I thought my chance was here to show how hip and trendy I am.
“I specialize in buying outdoor media. I don’t think you currently use outdoor media and I think it would be a great outlet for your advertising plan. “
A little long pause, then a deep breath. “Boy, what’s the media out of the house?”
“Why didn’t you just say that,” he said with a smile. “Everyone knows what a billboard is, let’s hear what you have to say.” I never used the term outdoor media again.
Now when I travel, and I talk to the person next to me, they say hey what do you do for a living? Because they will never believe that I am a male model, I tell them the truth.
I tell them I work in the billboard industry. You know, big signboards on the side of the highway. These could be the nice little TV sets at the gas pump or the little screens you check out at your grocery store. All these billboards only pass in different forms and with the same information different technologies.
People now understand what I’m saying, they shake their heads and say “how great it must be, I’ve never met anyone in the billboard business” then they start telling me which billboard products they like and which billboard products they like. No.

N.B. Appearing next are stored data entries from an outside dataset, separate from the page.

import Literature.Geometry.Riemannian.HeatKernelGradientEstimate
import Literature.Geometry.Riemannian.LipschitzSmoothing
import Literature.Geometry.Riemannian.MetricFlowPhiLipschitz
import HarnessLib

/-!
# The gradient property of the heat kernel measures of a Ricci flow for Lipschitz data
# (Bamler 2023, Def. 3.2 (6), case `T > 0`)

R. Bamler, *Compactness theory of the space of super Ricci flows*, Invent. Math. 233 (2023),
Def. 3.2 (6) (the gradient property of a metric flow), case `T > 0`: if `u_s = Φ ∘ f` on the
time-`s` slice with `f` `T^{-1/2}`-Lipschitz, then `x ↦ ∫ u_s dν_{x,t;s}` is of the form `Φ ∘ f'`
with `f'` `(t − s + T)^{-1/2}`-Lipschitz for the distance of the time-`t` slice. This file proves
it for the heat kernel measures `ν_{x,t;s}` (`heatKernelMeasure`, `HeatKernelMeasures.lean`) of a
`C^∞` family `h` of Riemannian metrics on a closed manifold `M` (modelled on `ℝᵐ`) which is a
Ricci flow on `[s, t]`, the Lipschitz conditions being stated for the Riemannian distances
`d_{h(s)}`, `d_{h(t)}` (`PseudoRiemannianMetric.edist`) in `ℝ≥0∞` (points at infinite distance
impose nothing):

* `IsRicciFlow.exists_lipschitz_integral_Phi_comp_eq` — for `f : M → ℝ` continuous and
  `T^{-1/2}`-Lipschitz for `d_{h(s)}`, `T > 0`, there is `f' : M → ℝ`,
  `(t − s + T)^{-1/2}`-Lipschitz for `d_{h(t)}`, with `∫ Φ ∘ f dν_{x,t;s} = Φ (f' x)` for all `x`.

Proof (the approximation argument reducing to smooth data, Bamler 2020a, Thm. 4.1): smooth
`fₙ → f` uniformly with `|∇fₙ|²_{h(s)} ≤ (T^{-1/2} + 1/(n+1))²` (Greene–Wu smoothing,
`exists_contMDiff_abs_sub_lt_gradSq_le`); for the smooth data `uₙ = Φ ∘ fₙ : M → (0, 1)` the
function `Φ⁻¹ ∘ ∫ uₙ dν_{·,t;s}` is `(Tₙ + t − s)^{-1/2}`-Lipschitz, `Tₙ = (T^{-1/2} + 1/(n+1))⁻²`
(`IsRicciFlow.ofReal_abs_PhiInv_sub_PhiInv_le`, `HeatKernelGradientEstimate.lean`); dominated
convergence `∫ uₙ dν → ∫ Φ ∘ f dν ∈ (0, 1)`, continuity of `Φ⁻¹` on `(0, 1)` and `Tₙ → T` pass the
bound to the limit `f' = Φ⁻¹ ∘ ∫ Φ ∘ f dν_{·,t;s}`.

Everything is proved; no definitions, no named facts. What is NOT here: the case `T = 0`
(bounded measurable data, the strong Feller property) of Def. 3.2 (6).

## References

* R. H. Bamler, *Compactness theory of the space of super Ricci flows*, Invent. Math. 233 (2023),
  1121–1277, §3.1 Def. 3.2 (6), §3.7. [Bamler2023]
* R. H. Bamler, *Entropy and heat kernel bounds on a Ricci flow background*, arXiv:2008.07093
  (2020), §4.1, Thm. 4.1. [Bamler2020Entropy]
-/

noncomputable section

open Bundle Set Function Filter Manifold MeasureTheory Measure TopologicalSpace
open scoped Manifold ContDiff Topology ENNReal NNReal

/-! ### Gradient property for Lipschitz data (`T > 0`) -/

namespace Literature.Geometry.Riemannian

open Lorentzian Lorentzian.PseudoRiemannianMetric MetricFlow

section LipschitzData

variable {m : ℕ} {H : Type*} [TopologicalSpace H]
  {I : ModelWithCorners ℝ (EuclideanSpace ℝ (Fin m)) H} [I.Boundaryless]
  {M : Type*} [TopologicalSpace M] [ChartedSpace H M] [IsManifold I ∞ M]
  [T2Space M] [CompactSpace M] [SecondCountableTopology M] [MeasurableSpace M] [BorelSpace M]
  {h : ℝ → PseudoRiemannianMetric I ∞ (EuclideanSpace ℝ (Fin m)) (TangentSpace I : M → Type _)}
  (hh : IsContMDiffFamilyOn ∞ h univ) (hR : ∀ r, (h r).IsRiemannian)

/-- **Bamler 2023, Def. 3.2 (6), case `T > 0`, for the heat kernel measures of a Ricci flow.**
Let `h` be a `C^∞` family of Riemannian metrics on the closed manifold `M` which is a Ricci flow
on `[s, t]`, `s < t`, let `T > 0` and let `f : M → ℝ` be continuous and `T^{-1/2}`-Lipschitz for
the Riemannian distance of `h(s)`. Then there is `f' : M → ℝ`, `(t − s + T)^{-1/2}`-Lipschitz for
the Riemannian distance of `h(t)`, such that `∫ Φ ∘ f dν_{x,t;s} = Φ (f' x)` for every `x`
("if `u_s = Φ ∘ f` with `f` `T^{-1/2}`-Lipschitz then `x ↦ ∫ u_s dν_{x;s}` is of the form `Φ ∘ f'`
with `f'` `(t − s + T)^{-1/2}`-Lipschitz"). Proof: smooth approximation `fₙ` of `f` with
`|∇fₙ|² ≤ (T^{-1/2} + 1/(n+1))²` (`exists_contMDiff_abs_sub_lt_gradSq_le`), Theorem 4.1 of
Bamler 2020a in Lipschitz form for the smooth data `Φ ∘ fₙ`
(`IsRicciFlow.ofReal_abs_PhiInv_sub_PhiInv_le`), and a passage to the limit (dominated
convergence, continuity of `Φ⁻¹` on `(0, 1)`). [cite: Bamler2023, §3.1, Def. 3.2 (6)] -/
theorem IsRicciFlow.exists_lipschitz_integral_Phi_comp_eq {s t : ℝ} (hst : s < t)
    {cov : ℝ → CovariantDerivative I (EuclideanSpace ℝ (Fin m)) (TangentSpace I : M → Type _)}
    (hflow : IsRicciFlow h cov (Icc s t))
    {T : ℝ} (hT : 0 < T) {f : M → ℝ} (hfc : Continuous f)
    (hf : ∀ x y, ENNReal.ofReal |f x - f y| ≤
      ENNReal.ofReal (1 / Real.sqrt T) * (h s).edist (hR s) x y) :
    ∃ f' : M → ℝ,
      (∀ x y, ENNReal.ofReal |f' x - f' y| ≤
        ENNReal.ofReal (1 / Real.sqrt (t - s + T)) * (h t).edist (hR t) x y) ∧
      ∀ x, ∫ z, Phi (f z) ∂(heatKernelMeasure hh hR t x s) = Phi (f' x) := by
  -- `Φ ∘ f` is continuous with values in some `[a, b] ⊂ (0, 1)`, hence so is its propagation `U`
  have hΦf : Continuous fun z ↦ Phi (f z) := differentiable_Phi.continuous.comp hfc
  obtain ⟨a, b, ha, hb, hab⟩ := exists_Icc_subset_Ioo_of_continuous (M := M) hΦf
    fun z ↦ ⟨Phi_pos _, Phi_lt_one _⟩
  set U : M → ℝ := fun x ↦ ∫ z, Phi (f z) ∂(heatKernelMeasure hh hR t x s)
  have hU01 : ∀ x, U x ∈ Ioo (0 : ℝ) 1 := fun x ↦ by
    have hx := integral_heatKernelMeasure_mem_Icc hh hR t x s hΦf (fun z ↦ (hab z).1)
      fun z ↦ (hab z).2
    exact ⟨ha.trans_le hx.1, hx.2.trans_lt hb⟩
  refine ⟨fun x ↦ PhiInv (U x), fun x y ↦ ?_, fun x ↦ (Phi_PhiInv (hU01 x).1 (hU01 x).2).symm⟩
  -- smooth approximants `χ n` of `f`: `|χ n - f| < 1/(n+1)`, `|∇(χ n)|² ≤ (T^{-1/2} + 1/(n+1))²`
  have hL : (0 : ℝ) ≤ 1 / Real.sqrt T := by positivity
  have hsm : ∀ n : ℕ, ∃ χ : M → ℝ, ContMDiff I 𝓘(ℝ, ℝ) ∞ χ ∧
      (∀ z, |χ z - f z| < 1 / ((n : ℝ) + 1)) ∧
      ∀ z, (h s).gradSq χ z ≤ (1 / Real.sqrt T + 1 / ((n : ℝ) + 1)) ^ 2 := fun n ↦
    exists_contMDiff_abs_sub_lt_gradSq_le (h s) (hR s) hfc hL hf (by positivity)
  choose χ hχs hχf hχg using hsm
  have hLn : ∀ n : ℕ, (0 : ℝ) < 1 / Real.sqrt T + 1 / ((n : ℝ) + 1) := fun n ↦ by positivity
  -- Theorem 4.1 in Lipschitz form for the smooth data `Φ ∘ χ n`, with `Tₙ = (T^{-1/2} + 1/(n+1))⁻²`
  have hlip : ∀ n : ℕ,
      ENNReal.ofReal |PhiInv (∫ z, Phi (χ n z) ∂(heatKernelMeasure hh hR t x s)) -
          PhiInv (∫ z, Phi (χ n z) ∂(heatKernelMeasure hh hR t y s))| ≤
        ENNReal.ofReal (1 / Real.sqrt (((1 / Real.sqrt T + 1 / ((n : ℝ) + 1)) ^ 2)⁻¹ + (t - s))) *
          (h t).edist (hR t) x y := by
    intro n
    refine hflow.ofReal_abs_PhiInv_sub_PhiInv_le hh hR hst (u₀ := fun z ↦ Phi (χ n z))
      (contDiff_Phi.comp_contMDiff (hχs n)) (fun z ↦ ⟨Phi_pos _, Phi_lt_one _⟩)
      (inv_nonneg.2 (sq_nonneg _)) (fun z ↦ ?_) ⟨hst.le, le_rfl⟩ (by positivity) x y
    simp only [PhiInv_Phi]
    rw [inv_mul_le_iff₀ (pow_pos (hLn n) 2), mul_one]
    exact hχg n z
  -- `∫ Φ ∘ χ n dν_{w,t;s} → U w` (dominated convergence), hence `Φ⁻¹ ∘ … → Φ⁻¹ (U w)`
  have hconv : ∀ w : M, Tendsto (fun n ↦ ∫ z, Phi (χ n z) ∂(heatKernelMeasure hh hR t w s))
      atTop (𝓝 (U w)) := by
    intro w
    refine tendsto_integral_of_dominated_convergence (fun _ ↦ (1 : ℝ))
      (fun n ↦ (contDiff_Phi.comp_contMDiff (hχs n)).continuous.aestronglyMeasurable)
      (integrable_const 1) (fun n ↦ Eventually.of_forall fun z ↦ ?_)
      (Eventually.of_forall fun z ↦ ?_)
    · rw [Real.norm_eq_abs, abs_of_pos (Phi_pos _)]
      exact (Phi_lt_one _).le
    · have hz : Tendsto (fun n ↦ χ n z) atTop (𝓝 (f z)) := by
        rw [tendsto_iff_norm_sub_tendsto_zero]
        exact squeeze_zero (fun n ↦ norm_nonneg _) (fun n ↦ (hχf n z).le)
          tendsto_one_div_add_atTop_nhds_zero_nat
      exact (differentiable_Phi.continuous.tendsto _).comp hz
  have hF : ∀ w : M,
      Tendsto (fun n ↦ PhiInv (∫ z, Phi (χ n z) ∂(heatKernelMeasure hh hR t w s))) atTop
        (𝓝 (PhiInv (U w))) :=
    fun w ↦ tendsto_PhiInv_comp (hU01 w).1 (hU01 w).2 (hconv w)
  -- the constants: `Tₙ → T`, `(Tₙ + (t - s))^{-1/2} → (t - s + T)^{-1/2}`
  have hTn : Tendsto (fun n : ℕ ↦ ((1 / Real.sqrt T + 1 / ((n : ℝ) + 1)) ^ 2)⁻¹) atTop (𝓝 T) := by
    have h1 : Tendsto (fun n : ℕ ↦ (1 / Real.sqrt T + 1 / ((n : ℝ) + 1)) ^ 2) atTop
        (𝓝 ((1 / Real.sqrt T) ^ 2)) := by
      have hc : Tendsto (fun _ : ℕ ↦ 1 / Real.sqrt T) atTop (𝓝 (1 / Real.sqrt T)) :=
        tendsto_const_nhds
      simpa only [add_zero] using (hc.add tendsto_one_div_add_atTop_nhds_zero_nat).pow 2
    have h2 : ((1 / Real.sqrt T) ^ 2)⁻¹ = T := by
      rw [div_pow, one_pow, Real.sq_sqrt hT.le, inv_div, div_one]
    have h3 := h1.inv₀ (by positivity)
    rwa [h2] at h3
  have hcoef : Tendsto
      (fun n : ℕ ↦ 1 / Real.sqrt (((1 / Real.sqrt T + 1 / ((n : ℝ) + 1)) ^ 2)⁻¹ + (t - s))) atTop
      (𝓝 (1 / Real.sqrt (t - s + T))) := by
    rw [show t - s + T = T + (t - s) by ring]
    exact tendsto_const_nhds.div (hTn.add tendsto_const_nhds).sqrt
      (Real.sqrt_pos.2 (by linarith)).ne'
  -- pass to the limit in the Lipschitz bounds
  refine le_of_tendsto_of_tendsto' (ENNReal.tendsto_ofReal ((hF x).sub (hF y)).abs)
    (ENNReal.Tendsto.mul_const (ENNReal.tendsto_ofReal hcoef)
      (Or.inl (ENNReal.ofReal_pos.2 (by positivity)).ne')) hlip

end LipschitzData

end Literature.Geometry.Riemannian
/-- **`Λ(O^×_{ℚ̄_p})` has an element of order `> 2`**: a generator `ξ` (primitive `n`-th roots in every component, the
tree's `EtaleTheta.cyclotome.exists_generator`) satisfies `ξ ≠ ξ⁻¹` — its third component is a primitive cube root of unity.
[cite: RibesZalesskii2010, Thm 2.7.1] -/
theorem exists_unitCyclotome_ne_inv (p : ℕ) [Fact p.Prime] :
    ∃ ζ : unitCyclotome (padicVal p), ζ ≠ ζ⁻¹ := by
  obtain ⟨ξ, hξ⟩ := EtaleTheta.cyclotome.exists_generator (R := PadicAlgCl p)
    (EtaleTheta.cyclotome.exists_isPrimitiveRoot_of_isSepClosed (PadicAlgCl p))
  refine ⟨(unitCyclotomeEquiv (padicVal p)).symm ξ, fun h => ?_⟩
  have h3 := hξ 3
  have h' : ξ = ξ⁻¹ := by
    have := congrArg (unitCyclotomeEquiv (padicVal p)) h
    rwa [map_inv, MulEquiv.apply_symm_apply] at this
  have hsq : ((ξ : ℕ+ → (PadicAlgCl p)ˣ) 3) ^ 2 = 1 := by
    have hc := congrArg (fun ζ : EtaleTheta.cyclotome (PadicAlgCl p)ˣ => (ζ : ℕ+ → (PadicAlgCl p)ˣ) 3) h'
    simp only [Subgroup.coe_inv, Pi.inv_apply] at hc
    rw [pow_two, ← eq_inv_iff_mul_eq_one]
    exact hc
  have hdvd := h3.dvd_of_pow_eq_one 2 hsq
  norm_num at hdvd

/-- **LANA's `ι_{G_v ↷ O^×_v}` is NOT natural under the automorphisms of the UNIT GM-data `F^{⊢×}_v`**: the
`G_{ℚ_p}`-equivariant automorphism `inv` of `O^×_{ℚ̄_p}` (lying over `e_G = id`) does NOT satisfy
`ι(Λ(inv) ζ) = ι ζ` for all `ζ` — the `-1 ∈ Ẑ^×` of print's indeterminacy ("only determined up to a `Ẑ^×`-multiple
if `T = TCG`").  Contrast §2: over the valuation-bearing monoid `O^▷` every automorphism IS compatible with `ι`.
[cite: MochizukiAbsTopIII2015, Proposition 3.3 (i) p.73] [cite: LANA2026Report, §6.3 (6-5) p. 37] -/
theorem not_iota_natural_unitGrpInv (p : ℕ) [Fact p.Prime] (D : TorsionReciprocityData ℚ_[p]) :
    ¬ ∀ ζ : unitCyclotome (padicVal p),
      iotaOfReciprocity D (padicVal p) (EtaleTheta.cyclotome.map (MulEquiv.inv (unitGrp (padicVal p))).toMonoidHom ζ) =
        iotaOfReciprocity D (padicVal p) ζ := by
  intro h
  obtain ⟨ζ, hζ⟩ := exists_unitCyclotome_ne_inv p
  have h1 := h ζ
  rw [iotaOfReciprocity_cyclotome_map_inv, inv_eq_iff_eq_inv, ← map_inv] at h1
  exact hζ ((iotaOfReciprocity D (padicVal p)).injective h1)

They do not say that I have never met anyone in the media outside the home. Or OOH. ‘Because no one will understand this word that is not really in our industry. And isn’t that what we’re trying to do, to convert those who don’t currently run their ads into our business to consider using us? How do we grow if we can’t convert dollars from other types of advertising into ours? How can they consider using us if they have to ask “What do you mean, what is the media outside the house? And why are you shouting ohh at all the caps?”
Now I don’t know if I’ve solved the problem of our few years of slow sales growth. If I do, you all owe me a lot of money. But somewhere along the way we have lost a little bit of our identity, something that has made us special. At recent conferences, both World Out of Home and Geopath / OAAA, the term “we’re going through another golden age right now” is being used. It’s as if we’re in a media renaissance outside the home. Okay, maybe we are. But if we are really going through another golden age, why not continue to include the word that has brought us so far, a word that everyone knows when we bring it up that we are talking, the word when we call it cold we always have it Say what
Billboards. A word that everyone understands. It’s a word that comes from everything else in our industry. If this is indeed another “golden age outside the home”, let us not forget where any word has brought us to today and continue to put those words in our dictionary, as well as on our sales pitches.